2. Surgical/Interventional Management Remains Standard: The only effective treatment for severe aortic stenosis remains valve replacement, either surgical (SAVR) or transcatheter (TAVR) 2, 6.

3. Promising Preclinical Evidence for RAR Agonists: The 2025 research on RAR agonists 1 represents a potentially groundbreaking approach, suggesting that retinoic acid receptor alpha agonists could be repositioned as a pharmacological strategy to prevent calcification.

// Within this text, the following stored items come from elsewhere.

import Mathlib
import Summits.ValiantsHypothesis.ValiantsHypothesis.Theorems.SummationBitsDepth3ThesisStubMidGrowth

/-!
# Crux `Depth3Thesis` (stmt-ValiantsHypothesis-5934), line `birth`: the flattenings are BLIND in the
high-degree window

Tightness datum for the one open stub `stub_highRegime` of `Cruxes/Depth3Thesis/Lines/birth.lean`
(rev 3). The landed stub `stub_flattening` says that an affine ΣΠΣ expression
`per_n = Σ_{i<r} Π_{j<D} ℓ_ij` forces `binom(n,k)² ≤ r · binom(D,k)` for every order `k`
(Nisan–Wigderson); the landed stubs `stub_binomialGrowth` / `stub_midGrowth` turn this into
`r > (n+2)^(c⌊√n⌋+c)` for all `D ≤ n²/(4k₀)`, `k₀ = (c⌊√n⌋+c+1)(⌊log₂(n+2)⌋+1)`.

Here we prove the converse bookkeeping: once `D · (c⌊√n⌋+c) ≥ 3n²` (and `D ≥ 2n`, `n ≥ 2`), the
flattening inequality holds with `r = (n+2)^(c⌊√n⌋+c)` for EVERY order `k`:
`binom(n,k)² ≤ (n+2)^(c⌊√n⌋+c) · binom(D,k)`. So in the window of `stub_highRegime` (up to the factor
`12(⌊log₂(n+2)⌋+1)` between `n²/(4k₀)` and `3n²/(c⌊√n⌋+c)`) the method of partial derivatives
cannot certify a single wire beyond the threshold — whatever closes the window must be a different,
degree-insensitive measure. Elementary: `k!·binom(n,k) ≤ n^k`, `k!·binom(D,k) ≥ (D+1-k)^k ≥ (D/2)^k`,
and `(2E)^k ≤ k!·binom(2E+k,k) ≤ k!·2^(2E+k)` (`E = c⌊√n⌋+c`), against `D·E ≥ 3n²`.

## Main statements
* `pow_le_factorial_mul_choose_add` — `m^k ≤ k! · binom(m+k,k)`.
* `flattening_blind` — the blindness inequality above.
-/

-- `Summit.ValiantsHypothesis.ValiantsHypothesis.…` is the tree's mandated single-conjunct layout.
set_option linter.dupNamespace false

namespace Summit.ValiantsHypothesis.ValiantsHypothesis.Theorems.SummationBitsDepth3Thesis

/-- `m^k ≤ k! · binom(m+k, k)` (indeed `k!·binom(m+k,k) = (m+k)(m+k-1)⋯(m+1) ≥ (m+1)^k`). [folklore] -/
theorem pow_le_factorial_mul_choose_add (m k : ℕ) : m ^ k ≤ k.factorial * (m + k).choose k := by
  rw [← Nat.descFactorial_eq_factorial_mul_choose]
  calc m ^ k ≤ (m + k + 1 - k) ^ k := Nat.pow_le_pow_left (by omega) k
    _ ≤ (m + k).descFactorial k := Nat.pow_sub_le_descFactorial (m + k) k

/-- `(2E)^k ≤ k! · 3^k · (n+2)^E` for `n ≥ 2`: the Taylor-coefficient bound `x^k/k! ≤ 4^x` at `x = 2E`,
via `(2E)^k ≤ k!·binom(2E+k,k) ≤ k!·2^(2E+k)`. [folklore] -/
theorem two_mul_pow_le (n E k : ℕ) (hn : 2 ≤ n) :
    (2 * E) ^ k ≤ k.factorial * 3 ^ k * (n + 2) ^ E := by
  calc (2 * E) ^ k ≤ k.factorial * (2 * E + k).choose k := pow_le_factorial_mul_choose_add _ _
    _ ≤ k.factorial * 2 ^ (2 * E + k) := Nat.mul_le_mul_left _ (Nat.choose_le_two_pow _ _)
    _ = k.factorial * 2 ^ k * 4 ^ E := by
        rw [pow_add, pow_mul, show (2 : ℕ) ^ 2 = 4 by norm_num]; ring
    _ ≤ k.factorial * 3 ^ k * (n + 2) ^ E := by
        gcongr
        · norm_num
        · omega

/-- **The flattenings are blind in the window.** For `n ≥ 2`, `D ≥ 2n` and
`D · (c⌊√n⌋+c) ≥ 3n²`, the Nisan–Wigderson inequality `binom(n,k)² ≤ r · binom(D,k)` of
`stub_flattening` is satisfied by `r = (n+2)^(c⌊√n⌋+c)` at EVERY order `k`; hence no choice of `k`
lets the method of partial derivatives prove `r > (n+2)^(c⌊√n⌋+c)` there (tightness datum for the
open stub `stub_highRegime` of crux `Depth3Thesis`). [folklore] -/
theorem flattening_blind :
    ∀ (n c D k : ℕ), 2 ≤ n → 2 * n ≤ D → 3 * n ^ 2 ≤ D * (c * Nat.sqrt n + c) →
      (n.choose k) ^ 2 ≤ (n + 2) ^ (c * Nat.sqrt n + c) * D.choose k := by
  intro n c D k hn hD hwin
  generalize hE : c * Nat.sqrt n + c = E at hwin ⊢
  rcases Nat.lt_or_ge n k with hnk | hkn
  · rw [Nat.choose_eq_zero_of_lt hnk]; simp
  -- `E ≥ 1` (else `3n² ≤ 0`)
  have hE1 : 1 ≤ E := by
    rcases Nat.eq_zero_or_pos E with h | h
    · subst h; simp at hwin; omega
    · exact h
  have hkD : k ≤ D := by omega
  -- it suffices to prove the inequality multiplied by `(k!)²·2^k·E^k > 0`
  have hpos : 0 < (k.factorial) ^ 2 * 2 ^ k * E ^ k := by positivity
  refine Nat.le_of_mul_le_mul_left ?_ hpos
  -- left side: `(k!)²·binom(n,k)² = (n^{(k)})² ≤ (n^k)²`
  have hL : (k.factorial) ^ 2 * (n.choose k) ^ 2 ≤ (n ^ k) ^ 2 := by
    rw [← mul_pow, ← Nat.descFactorial_eq_factorial_mul_choose]
    exact Nat.pow_le_pow_left (Nat.descFactorial_le_pow n k) 2
  -- right side pieces: `k!·binom(D,k) = D^{(k)} ≥ (D+1-k)^k`, and `2(D+1-k) ≥ D`
  have hR : (D + 1 - k) ^ k ≤ k.factorial * D.choose k := by
    rw [← Nat.descFactorial_eq_factorial_mul_choose]; exact Nat.pow_sub_le_descFactorial D k
  have h2 : D ^ k ≤ 2 ^ k * (D + 1 - k) ^ k := by
    rw [← mul_pow]; exact Nat.pow_le_pow_left (by omega) k
  -- `D^k · E^k ≥ (3n²)^k = 3^k (n^k)²`
  have h3 : 3 ^ k * (n ^ k) ^ 2 ≤ D ^ k * E ^ k := by
    have : 3 ^ k * (n ^ k) ^ 2 = (3 * n ^ 2) ^ k := by
      rw [mul_pow, ← pow_mul, ← pow_mul, mul_comm k 2]
    rw [this, ← mul_pow]
    exact Nat.pow_le_pow_left hwin k
  -- the Taylor bound
  have hT := two_mul_pow_le n E k hn
  -- assemble
  calc (k.factorial) ^ 2 * 2 ^ k * E ^ k * ((n.choose k) ^ 2)
      = (2 * E) ^ k * ((k.factorial) ^ 2 * (n.choose k) ^ 2) := by rw [mul_pow]; ring
    _ ≤ (k.factorial * 3 ^ k * (n + 2) ^ E) * (n ^ k) ^ 2 := Nat.mul_le_mul hT hL
    _ = k.factorial * (n + 2) ^ E * (3 ^ k * (n ^ k) ^ 2) := by ring
    _ ≤ k.factorial * (n + 2) ^ E * (D ^ k * E ^ k) := Nat.mul_le_mul_left _ h3
    _ ≤ k.factorial * (n + 2) ^ E * ((2 ^ k * (D + 1 - k) ^ k) * E ^ k) := by gcongr
    _ = 2 ^ k * E ^ k * (n + 2) ^ E * (k.factorial * (D + 1 - k) ^ k) := by ring
    _ ≤ 2 ^ k * E ^ k * (n + 2) ^ E * (k.factorial * (k.factorial * D.choose k)) := by gcongr
    _ = (k.factorial) ^ 2 * 2 ^ k * E ^ k * ((n + 2) ^ E * D.choose k) := by ring

end Summit.ValiantsHypothesis.ValiantsHypothesis.Theorems.SummationBitsDepth3Thesis
import Literature.AnabelianGeometry.EtaleTheta.FrobenioidCyclotomicRigidity
import HarnessLib

/-!
# [EtTh] Prop. 5.5, proof p.328 (PDF p.102) l.2–8: the transport step with VARYING `l·N`-codomains —
# the print-faithful reachability predicate `ReachableFromCodomains` (statement + reductions)

Mochizuki, *The étale theta function and its Frobenioid-theoretic manifestations*, Publ. RIMS **45** (2009), proof of
Prop. 5.5, p.328 (PDF p.102) l.2–8: «Thus, we may transport this isomorphism from `S″` to an arbitrary
`(l, N)`-theta-saturated `S ∈ Ob(C)` by means of linear morphisms `S″ → S`, `S″ → S‴` [of `C` — cf. [FrdI],
Definition 1.3, (i), (b)], which induce isomorphisms `(l·Δ_Θ)_{S″} ⊗ ℤ/Nℤ ⥲ (l·Δ_Θ)_S ⊗ ℤ/Nℤ`; … `μ_N(S) ⥲ μ_N(S″)`»
[cite: MochizukiEtTh2009, Prop 5.5 proof p.328 (PDF p.102)] — where `S″` ranges over the «`l·N`-codomains of
`l·N`-th roots of right fraction-pairs of `Θ̈`» (p.327 l.−6) and [FrdI] Def. 1.3 (i)(b) (tree:
`Frobenioids.IsFrobenioid.i_b`) moves between objects with isomorphic bases through a COMMON pre-step source.

abc-iut cell, layer L2, plan/L2/SUBDAG-EtTh-Thm56.md input row **P55-L05**; abc-iut-L2-lead ROW #3 for seat
abc-iut-w5-d123 and RULING F-w5d123-3 (2026-08-26T03:32Z, quantifier level, class «typed stronger than print»):
abc-iut-L2-t4's named input `FrobenioidCyclotomicRigidity.LinearlyReachableFromBN 𝔉` (FrobenioidCyclotomicRigidity.lean,
FROZEN; it STAYS, with a docstring note at its next touch) fixes the SOURCE `B_N` — a cone under the one codomain of
the data — whereas print transports through VARYING codomains `S″`; at the genuine carrier `ofBiKummerData` the fixed-source
form needs `Hom_D(B_N^bs, S^bs) ≠ ∅` for EVERY theta-saturated `S`, which Def. 5.4 does not supply.  This file adds
(APPEND-ONLY discipline: a NEW statement, nothing of abc-iut-L2-t4's file is edited or restated) the print-shaped
predicate, with the class of admissible sources as a PARAMETER `IsCod : C → Prop` (the §5 data type `ThetaFrobenioid`
carries a single codomain `B_N` and no predicate «is an `l·N`-codomain of an `l·N`-th root of a right fraction-pair of
`Θ̈`» — abc-iut-L2-t4's tower/root vocabulary `NthRoot`/`ThetaFrobenioidTower` is where a consumer instantiates
`IsCod`; until then it is a named binder, per the ruling):

* `ReachableFromCodomains 𝔉 IsCod` — every `(l,N)`-theta-saturated `S` receives, from SOME admissible source `S″`
  (`IsCod S″`), a linear `φ : S″ ⟶ S` inducing a surjection on `(l·Δ_Θ) ⊗ ℤ/Nℤ` and an injection on `μ_N`;
* `reachableFromCodomains_of_linearlyReachableFromBN` — the typed fixed-source row is the SPECIAL CASE «`B_N` itself is
  admissible and reaches everything» (so nothing consuming the old input is weakened by switching);
  `reachableFromCodomains_mono` — monotone in the admissible class;
* `reachableFromCodomains_of_supply` — the predicate assembled from its three printed supplies: (hcod) an admissible
  source with a linear arrow to each theta-saturated `S` (Prop. 5.2 (i) at varying coverings + [FrdI] Def. 1.3
  (i)(b)); (hΔ) linear arrows out of admissible sources are onto on `(l·Δ_Θ) ⊗ ℤ/Nℤ` (a law of the subquotient
  datum, MERGE-PLAN row 2 / GAP-LEDGER G-w5d123-2 class); (hμ) and injective on `μ_N` (faithfulness of the unit
  pull-back along base morphisms + Def. 5.4 (a)) — at abc-iut-L2-t4's carrier `ThetaFrobenioid.ofBiKummerData` these
  three are exactly what remains NAMED (the assembly is logic), recorded here so the assembly rows P55-A / T56-L09
  (abc-iut-w5-d020) can bind the print-shaped input;
* `rigidityFamily_eq_of_agree_on_codomains` — the UNIQUENESS use (print: «independent of the choice of `S″`, `S‴` and
  the linear morphisms … precisely because of the original "functoriality"»): two rigidity families functorial for
  linear morphisms that agree on every theta-saturated admissible source agree everywhere (abc-iut-L2-t4's
  `rigidityFamily_unique_of`, re-run with the varying source).

HONEST FRAMING: definitions of `Prop`s over the free §5 datum and elementary reductions; nothing of [EtTh] is asserted;
[EtTh] is refereed; nothing here bears on [IUTchIII] Cor. 3.12; typed ≠ proved.
-/

namespace Literature.AnabelianGeometry.EtaleTheta

open CategoryTheory

universe w v v' u u'

namespace FrobenioidCyclotomicRigidity

variable {C : Type u} [Category.{v} C] {D : Type u'} [Category.{v'} D] (𝔉 : ThetaFrobenioid.{w} C D)

/-- **[EtTh] Prop. 5.5, transport step, print-faithful form** (proof p.328 (PDF p.102) l.2–8: «we may transport this
isomorphism from `S″` to an arbitrary `(l, N)`-theta-saturated `S ∈ Ob(C)` by means of linear morphisms `S″ → S`, …
which induce isomorphisms `(l·Δ_Θ)_{S″} ⊗ ℤ/Nℤ ⥲ (l·Δ_Θ)_S ⊗ ℤ/Nℤ`; … `μ_N(S) ⥲ μ_N(S″)`»), with the class of admissible
sources `S″` («`l·N`-codomains of `l·N`-th roots of right fraction-pairs of `Θ̈`», p.327 l.−6) as the parameter `IsCod`
(a named binder until the tower/root vocabulary pins it; ruling F-w5d123-3): EVERY `(l,N)`-theta-saturated `S`
receives from SOME admissible `S″` a LINEAR morphism inducing a surjection `(l·Δ_Θ)_{S″} ⊗ ℤ/Nℤ ↠ (l·Δ_Θ)_S ⊗ ℤ/Nℤ`
and an injection `μ_N(S) ↪ μ_N(S″)` (bijections at theta-saturated ends by Def. 5.4).  Compare the fixed-source
`LinearlyReachableFromBN` (source `B_N` only — stronger than print).
[cite: MochizukiEtTh2009, Prop 5.5 proof p.328 (PDF p.102)] -/
def ReachableFromCodomains (IsCod : C → Prop) : Prop :=
  ∀ S : C, 𝔉.IsThetaSaturated S → ∃ (S'' : C) (_ : IsCod S'') (φ : S'' ⟶ S), 𝔉.IsLinear φ ∧
    Function.Surjective (𝔉.lDeltaModNMap φ) ∧ Function.Injective (𝔉.muTorsionPull φ 𝔉.N)

/-- The fixed-source row is the special case «`B_N` is admissible and reaches every theta-saturated object»:
`LinearlyReachableFromBN 𝔉` implies `ReachableFromCodomains 𝔉 IsCod` as soon as `IsCod B_N` (so consumers of the old
input lose nothing).  [cite: MochizukiEtTh2009, Prop 5.5 proof p.328 (PDF p.102)] -/
theorem reachableFromCodomains_of_linearlyReachableFromBN {IsCod : C → Prop} (hB : IsCod 𝔉.BN)
    (h : LinearlyReachableFromBN 𝔉) : ReachableFromCodomains 𝔉 IsCod := by
  intro S hS
  obtain ⟨φ, hlin, hsurj, hinj⟩ := h S hS
  exact ⟨𝔉.BN, hB, φ, hlin, hsurj, hinj⟩

/-- Monotonicity in the admissible class. [cite: MochizukiEtTh2009, Prop 5.5 proof p.328 (PDF p.102)] -/
theorem reachableFromCodomains_mono {IsCod IsCod' : C → Prop} (hle : ∀ S, IsCod S → IsCod' S)
    (h : ReachableFromCodomains 𝔉 IsCod) : ReachableFromCodomains 𝔉 IsCod' := by
  intro S hS
  obtain ⟨S'', hc, φ, hlin, hsurj, hinj⟩ := h S hS
  exact ⟨S'', hle S'' hc, φ, hlin, hsurj, hinj⟩

/-- **The three printed supplies assemble the predicate** (this is logic; it records the SHAPES of what a carrier must
provide): (hcod) every theta-saturated `S` receives a LINEAR arrow from some admissible source (Prop. 5.2 (i) at varying
coverings + [FrdI] Def. 1.3 (i)(b), p.328 l.2–4); (hΔ) linear arrows out of admissible sources into theta-saturated
objects are onto on `(l·Δ_Θ) ⊗ ℤ/Nℤ` («induce isomorphisms `(l·Δ_Θ)_{S″} ⊗ ℤ/Nℤ ⥲ (l·Δ_Θ)_S ⊗ ℤ/Nℤ`», l.5–6; a law of the
subquotient datum `lDeltaMap`); (hμ) and injective on `μ_N` («`μ_N(S) ⥲ μ_N(S″)`», l.7–8; faithfulness of the unit
pull-back along base morphisms together with Def. 5.4 (a)).  [cite: MochizukiEtTh2009, Prop 5.5 proof p.328 (PDF p.102)] -/
theorem reachableFromCodomains_of_supply {IsCod : C → Prop}
    (hcod : ∀ S : C, 𝔉.IsThetaSaturated S → ∃ (S'' : C) (_ : IsCod S'') (φ : S'' ⟶ S), 𝔉.IsLinear φ)
    (hΔ : ∀ {S'' S : C} (φ : S'' ⟶ S), IsCod S'' → 𝔉.IsThetaSaturated S → 𝔉.IsLinear φ →
      Function.Surjective (𝔉.lDeltaModNMap φ))
    (hμ : ∀ {S'' S : C} (φ : S'' ⟶ S), IsCod S'' → 𝔉.IsThetaSaturated S → 𝔉.IsLinear φ →
      Function.Injective (𝔉.muTorsionPull φ 𝔉.N)) :
    ReachableFromCodomains 𝔉 IsCod := by
  intro S hS
  obtain ⟨S'', hc, φ, hlin⟩ := hcod S hS
  exact ⟨S'', hc, φ, hlin, hΔ φ hc hS hlin, hμ φ hc hS hlin⟩

/-- **Uniqueness through varying sources** (print: «independent of the choice of `S″`, `S‴` and the linear morphisms
`S″ → S`, `S″ → S‴` [precisely because of the original "functoriality" of the isomorphism for `S″`]», p.328 l.8–11):
two rigidity families that are functorial for linear morphisms and AGREE ON EVERY theta-saturated admissible source
agree on every theta-saturated object — abc-iut-L2-t4's `rigidityFamily_unique_of` with the fixed source `B_N`
replaced by the admissible class.  [cite: MochizukiEtTh2009, Prop 5.5 proof p.328 (PDF p.102)] -/
theorem rigidityFamily_eq_of_agree_on_codomains {IsCod : C → Prop} (hreach : ReachableFromCodomains 𝔉 IsCod)
    {ρ ρ' : RigidityFamily 𝔉} (hρ : IsFunctorialLinear 𝔉 ρ) (hρ' : IsFunctorialLinear 𝔉 ρ')
    (hagree : ∀ (S'' : C), IsCod S'' → ∀ hS'' : 𝔉.IsThetaSaturated S'', ρ S'' hS'' = ρ' S'' hS'')
    (hcodsat : ∀ S'' : C, IsCod S'' → 𝔉.IsThetaSaturated S'') : ρ = ρ' := by
  funext S hS
  obtain ⟨S'', hc, φ, hlin, hsurj, hinj⟩ := hreach S hS
  apply MulEquiv.ext
  intro y
  obtain ⟨x, rfl⟩ := hsurj y
  apply hinj
  rw [hρ φ hlin (hcodsat S'' hc) hS x, hρ' φ hlin (hcodsat S'' hc) hS x, hagree S'' hc]

end FrobenioidCyclotomicRigidity

end Literature.AnabelianGeometry.EtaleTheta
import Summits.AtomisticToContinuum.FouriersLaw.Theorems.OddSectorIrreversibilityResponseDensityCutoffEnergy

/-!
# Momentum flip `Θ(q,p) = (q,-p)` and a weighted Cauchy–Schwarz bound for `Γ(χ_R, ·)`

Helper file for item stmt-AtomisticToContinuum-9144 (`ResponseDensity`, route
`OddSectorIrreversibility`, sub-problem `FouriersLaw` of `AtomisticToContinuum`), part of the
detailed-balance (hDUAL) line:

* `contDiff_comp_momentumFlip`, `hasCompactSupport_comp_momentumFlip`, `continuous_comp_momentumFlip` —
  `f ∘ Θ` inherits smoothness, compact support and continuity;
* `abs_carreDuChamp_cutoff_le` — `|Γ(χ_R, w)| ≤ (1/2η) Γ(χ_R) + (η/2) χ_{4R}² Γ(w)` for the energy
  cutoffs `χ_R = χ(H/R)` of the pinned chain (`Γ = carreDuChamp v_L v_R`).

No definitions.
-/

noncomputable section

open MeasureTheory ProbabilityTheory Filter Topology Set Function Metric
open scoped NNReal ENNReal ContDiff

namespace Summit.AtomisticToContinuum.FouriersLaw.Theorems

open Literature.MathematicalPhysics.KineticTheory.HeatConduction
open Literature.Probability.Process Literature.MathematicalPhysics.KineticTheory OscillatorChain

variable {N : ℕ}

/-- `f ∘ Θ` is as smooth as `f`. -/
theorem contDiff_comp_momentumFlip {n : WithTop ℕ∞} {f : PhaseSpace N → ℝ} (hf : ContDiff ℝ n f) :
    ContDiff ℝ n fun y : PhaseSpace N => f (y.1, -y.2) :=
  hf.comp (contDiff_fst.prodMk contDiff_snd.neg)

/-- `f ∘ Θ` is compactly supported if `f` is. -/
theorem hasCompactSupport_comp_momentumFlip {f : PhaseSpace N → ℝ} (hf : HasCompactSupport f) :
    HasCompactSupport fun y : PhaseSpace N => f (y.1, -y.2) := by
  have e : (fun y : PhaseSpace N => f (y.1, -y.2)) = f ∘ (momentumReversal N) := by
    funext y; simp
  rw [e]
  exact hf.comp_homeomorph ((Homeomorph.refl (Fin N → ℝ)).prodCongr (Homeomorph.neg (Fin N → ℝ)))

/-- `f ∘ Θ` is continuous if `f` is. -/
theorem continuous_comp_momentumFlip {f : PhaseSpace N → ℝ} (hf : Continuous f) :
    Continuous fun y : PhaseSpace N => f (y.1, -y.2) :=
  hf.comp (continuous_fst.prodMk continuous_snd.neg)

/-- **Weighted Cauchy–Schwarz for `Γ(χ_R, w)` with the wider cutoff**: for `η > 0`, `R > 0`,
`|Γ(χ_R, w)(y)| ≤ (1/2η) Γ(χ_R)(y) + (η/2) χ_{4R}(y)² Γ(w)(y)` (where `Dχ_R(y) ≠ 0` one has
`H(y) < 2R`, so `χ_{4R}(y) = 1`). -/
theorem abs_carreDuChamp_cutoff_le {ω₂ lam β γ : ℝ} (N : ℕ) (T : ℝ) {R : ℝ} (hR : 0 < R) {η : ℝ} (hη : 0 < η)
    {w : PhaseSpace N → ℝ} (y : PhaseSpace N) :
    |carreDuChamp ((pinnedChain ω₂ lam β γ).bathVecL N T) ((pinnedChain ω₂ lam β γ).bathVecR N T)
        (fun z => smoothCutoff ((pinnedChain ω₂ lam β γ).hamiltonian N z / R)) w y| ≤
      1 / (2 * η) * carreDuChamp ((pinnedChain ω₂ lam β γ).bathVecL N T) ((pinnedChain ω₂ lam β γ).bathVecR N T)
          (fun z => smoothCutoff ((pinnedChain ω₂ lam β γ).hamiltonian N z / R))
          (fun z => smoothCutoff ((pinnedChain ω₂ lam β γ).hamiltonian N z / R)) y +
        η / 2 * (smoothCutoff ((pinnedChain ω₂ lam β γ).hamiltonian N y / (4 * R)) ^ 2 *
          carreDuChamp ((pinnedChain ω₂ lam β γ).bathVecL N T) ((pinnedChain ω₂ lam β γ).bathVecR N T) w w y) := by
  have hH : Differentiable ℝ ((pinnedChain ω₂ lam β γ).hamiltonian N) :=
    (pinnedChain_contDiff_hamiltonian ω₂ lam β γ N (n := 1)).differentiable one_ne_zero
  by_cases hfar : 2 * R < (pinnedChain ω₂ lam β γ).hamiltonian N y
  · -- the cutoff is flat here: `Γ(χ_R, ·)(y) = 0`
    have h0 : carreDuChamp ((pinnedChain ω₂ lam β γ).bathVecL N T) ((pinnedChain ω₂ lam β γ).bathVecR N T)
        (fun z => smoothCutoff ((pinnedChain ω₂ lam β γ).hamiltonian N z / R)) w y = 0 := by
      rw [carreDuChamp_comp_left _ _ (hasDerivAt_cutoffProfile R) hH,
        deriv_smoothCutoff_of_two_lt ((lt_div_iff₀ hR).2 (by linarith)), zero_div, zero_mul]
    rw [h0, abs_zero]
    exact add_nonneg (mul_nonneg (by positivity) (carreDuChamp_self_nonneg _ _ _ _))
      (mul_nonneg (by positivity) (mul_nonneg (sq_nonneg _) (carreDuChamp_self_nonneg _ _ _ _)))
  · -- here `χ_{4R}(y) = 1`
    have h1 : smoothCutoff ((pinnedChain ω₂ lam β γ).hamiltonian N y / (4 * R)) = 1 := by
      apply smoothCutoff_of_le_one
      rw [div_le_one (by positivity)]
      linarith
    rw [h1, one_pow, one_mul, carreDuChamp_def, carreDuChamp_def, carreDuChamp_def]
    set a₁ := fderiv ℝ (fun z => smoothCutoff ((pinnedChain ω₂ lam β γ).hamiltonian N z / R)) y
      ((pinnedChain ω₂ lam β γ).bathVecL N T)
    set a₂ := fderiv ℝ (fun z => smoothCutoff ((pinnedChain ω₂ lam β γ).hamiltonian N z / R)) y
      ((pinnedChain ω₂ lam β γ).bathVecR N T)
    set b₁ := fderiv ℝ w y ((pinnedChain ω₂ lam β γ).bathVecL N T)
    set b₂ := fderiv ℝ w y ((pinnedChain ω₂ lam β γ).bathVecR N T)
    rw [abs_le]
    have h2η : 0 < 2 * η := by positivity
    constructor
    · have key : 0 ≤ 1 / (2 * η) * (a₁ + η * b₁) ^ 2 + 1 / (2 * η) * (a₂ + η * b₂) ^ 2 := by positivity
      have e : 1 / (2 * η) * (a₁ + η * b₁) ^ 2 + 1 / (2 * η) * (a₂ + η * b₂) ^ 2 =
          1 / (2 * η) * (a₁ * a₁ + a₂ * a₂) + η / 2 * (b₁ * b₁ + b₂ * b₂) + (a₁ * b₁ + a₂ * b₂) := by
        field_simp; ring
      linarith
    · have key : 0 ≤ 1 / (2 * η) * (a₁ - η * b₁) ^ 2 + 1 / (2 * η) * (a₂ - η * b₂) ^ 2 := by positivity
      have e : 1 / (2 * η) * (a₁ - η * b₁) ^ 2 + 1 / (2 * η) * (a₂ - η * b₂) ^ 2 =
          1 / (2 * η) * (a₁ * a₁ + a₂ * a₂) + η / 2 * (b₁ * b₁ + b₂ * b₂) - (a₁ * b₁ + a₂ * b₂) := by
        field_simp; ring
      linarith

end Summit.AtomisticToContinuum.FouriersLaw.Theorems

end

4. Need for Clinical Trials: Before RAR agonists can be recommended for clinical use, randomized controlled trials are needed to establish safety and efficacy in humans.

Future Directions

The preclinical evidence for RAR agonists is promising and suggests several potential avenues for clinical development:

1. Drug Repositioning: All-trans retinoic acid is already approved for other indications (notably acute promyelocytic leukemia), potentially facilitating faster clinical translation

2. Targeted Populations: Initial clinical trials might focus on high-risk populations such as:

   • Patients with bicuspid aortic valves
   • Patients with early calcific changes but not yet severe stenosis
   • Patients with bioprosthetic valves to prevent structural valve deterioration

3. Biomarker Development: Research into ALDH1A1 levels might help identify patients most likely to benefit from RAR agonist therapy

Conclusion

While RAR agonists show promise in preclinical studies for slowing aortic valve calcification, current clinical guidelines do not yet support any medical therapy for this purpose. The recent identification of the ALDH1A1 pathway and potential benefit of retinoic acid receptor alpha agonists represents an exciting new direction, but requires clinical validation before implementation in practice.